--- START ---

import Mathlib.Analysis.Calculus.Rademacher
import Literature.Analysis.FunctionSpaces.SobolevDomain
import HarnessLib

/-!
# AxisTwistDoorAveragedConeLiouvilleNUWeakDerivLip — a Lipschitz function has its a.e. derivative as
# weak derivative (tool (t1′) of the N4/T1 Lipschitz ports)

For `u : ℝ³ → ℝ` `K`-Lipschitz and any open `Ω`, `HasWeakFDerivOn Ω volume u (fderiv ℝ u)`
(Rademacher: `fderiv ℝ u` exists a.e. and is bounded by `K`; integration by parts against test
functions is Mathlib's `LipschitzWith.integral_lineDeriv_mul_eq`).  With it the tree's weak-derivative
Sobolev inequalities and parabolic embeddings (`eLpNorm_le_eLpNorm_weakFDeriv_of_eq`,
`ae_sobolev_six_slice_bound_of_hasWeakFDerivOn`, `parabolicEmbedding_of_hasWeakFDerivOn`) apply to
Lipschitz slices verbatim, without compact support.  An INPUT tool; no NS-regularity statement is
touched. [folklore]
-/

set_option linter.dupNamespace false

noncomputable section

open MeasureTheory Set Function Filter Topology Metric
open scoped NNReal ENNReal

namespace Summit.NavierStokesRegularity.NavierStokesRegularity.Theorems.AveragedConeLiouville.NU

open Literature.Analysis.FunctionSpaces

/-- The a.e. derivative of a Lipschitz function on a finite-dimensional space is locally integrable
(measurable by `measurable_fderiv`, bounded by the Lipschitz constant). [folklore] -/
theorem locallyIntegrable_fderiv_of_lipschitz {E : Type*} [NormedAddCommGroup E] [NormedSpace ℝ E]
    [FiniteDimensional ℝ E] [MeasurableSpace E] [BorelSpace E] {μ : Measure E}
    [IsLocallyFiniteMeasure μ] {u : E → ℝ} {K : ℝ≥0} (hu : LipschitzWith K u) :
    LocallyIntegrable (fderiv ℝ u) μ := by
  intro x
  obtain ⟨U, hU, hUf⟩ := μ.exists_isOpen_measure_lt_top x
  refine ⟨U, hUf.1.mem_nhds hU, ?_⟩
  exact Measure.integrableOn_of_bounded hUf.2.ne (measurable_fderiv ℝ u).aestronglyMeasurable
    (ae_of_all _ fun z => norm_fderiv_le_of_lipschitz ℝ hu)

/-- **A Lipschitz function has its a.e. derivative as weak derivative** on every open set of a
finite-dimensional space with an additive Haar measure: `HasWeakFDerivOn Ω μ u (fderiv ℝ u)`.
[folklore] -/
theorem hasWeakFDerivOn_of_lipschitz' {E : Type*} [NormedAddCommGroup E] [NormedSpace ℝ E]
    [FiniteDimensional ℝ E] [MeasurableSpace E] [BorelSpace E] {μ : Measure E} [μ.IsAddHaarMeasure]
    {u : E → ℝ} {K : ℝ≥0} (hu : LipschitzWith K u) (Ω : TopologicalSpace.Opens E) :
    HasWeakFDerivOn Ω μ u (fderiv ℝ u) where
  locallyIntegrableOn := hu.continuous.locallyIntegrable.locallyIntegrableOn _
  locallyIntegrableOn_deriv := (locallyIntegrable_fderiv_of_lipschitz hu).locallyIntegrableOn _
  integral_fderiv_smul_eq := by
    intro φ v hφ
    have hφ1 : ContDiff ℝ 1 φ := hφ.contDiff.of_le (by norm_cast)
    -- off `Ω` both integrands vanish
    have hφ0 : ∀ x, x ∉ (Ω : Set E) → φ x = 0 := fun x hx =>
      image_eq_zero_of_notMem_tsupport fun h => hx (hφ.tsupport_subset h)
    have hDφ0 : ∀ x, x ∉ (Ω : Set E) → fderiv ℝ φ x = 0 := fun x hx => by
      by_contra h
      exact hx (hφ.tsupport_subset (support_fderiv_subset ℝ (Function.mem_support.2 h)))
    rw [setIntegral_eq_integral_of_forall_compl_eq_zero (fun x hx => by rw [hDφ0 x hx]; simp),
      setIntegral_eq_integral_of_forall_compl_eq_zero (fun x hx => by rw [hφ0 x hx]; simp)]
    simp only [smul_eq_mul]
    -- integration by parts for Lipschitz functions (Mathlib)
    obtain ⟨D, hD⟩ := hφ1.lipschitzWith_of_hasCompactSupport hφ.hasCompactSupport one_ne_zero
    have key := hu.integral_lineDeriv_mul_eq (μ := μ) hD hφ.hasCompactSupport v
    have hφd : ∀ x, lineDeriv ℝ φ x (-v) = -fderiv ℝ φ x v := fun x => by
      rw [((hφ1.differentiable one_ne_zero) x).lineDeriv_eq_fderiv, map_neg]
    have hud : (fun x => lineDeriv ℝ u x v * φ x) =ᵐ[μ] fun x => fderiv ℝ u x v * φ x := by
      filter_upwards [hu.ae_differentiableAt (μ := μ)] with x hx
      rw [hx.lineDeriv_eq_fderiv]
    rw [integral_congr_ae hud] at key
    simp only [hφd, neg_mul, integral_neg] at key
    calc ∫ x, fderiv ℝ φ x v * u x ∂μ = -∫ x, fderiv ℝ u x v * φ x ∂μ := by rw [key, neg_neg]
      _ = -∫ x, φ x * fderiv ℝ u x v ∂μ := by simp_rw [mul_comm]

/-- **A Lipschitz function on `ℝ³` has its a.e. derivative as weak derivative** (Lebesgue measure,
any open `Ω`) — the form the N–U Lipschitz ports consume. [folklore] -/
theorem hasWeakFDerivOn_of_lipschitz {u : EuclideanSpace ℝ (Fin 3) → ℝ} {K : ℝ≥0}
    (hu : LipschitzWith K u) (Ω : TopologicalSpace.Opens (EuclideanSpace ℝ (Fin 3))) :
    HasWeakFDerivOn Ω volume u (fderiv ℝ u) :=
  hasWeakFDerivOn_of_lipschitz' hu Ω

end Summit.NavierStokesRegularity.NavierStokesRegularity.Theorems.AveragedConeLiouville.NU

--- END ---

[What the exercise asks] The reply should consist only of the line containing "ℝ (Fin 3) →" and all lines after it in the listing above, reproduced exactly.

[Task solution]
theorem hasWeakFDerivOn_of_lipschitz {u : EuclideanSpace ℝ (Fin 3) → ℝ} {K : ℝ≥0}
    (hu : LipschitzWith K u) (Ω : TopologicalSpace.Opens (EuclideanSpace ℝ (Fin 3))) :
    HasWeakFDerivOn Ω volume u (fderiv ℝ u) :=
  hasWeakFDerivOn_of_lipschitz' hu Ω

end Summit.NavierStokesRegularity.NavierStokesRegularity.Theorems.AveragedConeLiouville.NU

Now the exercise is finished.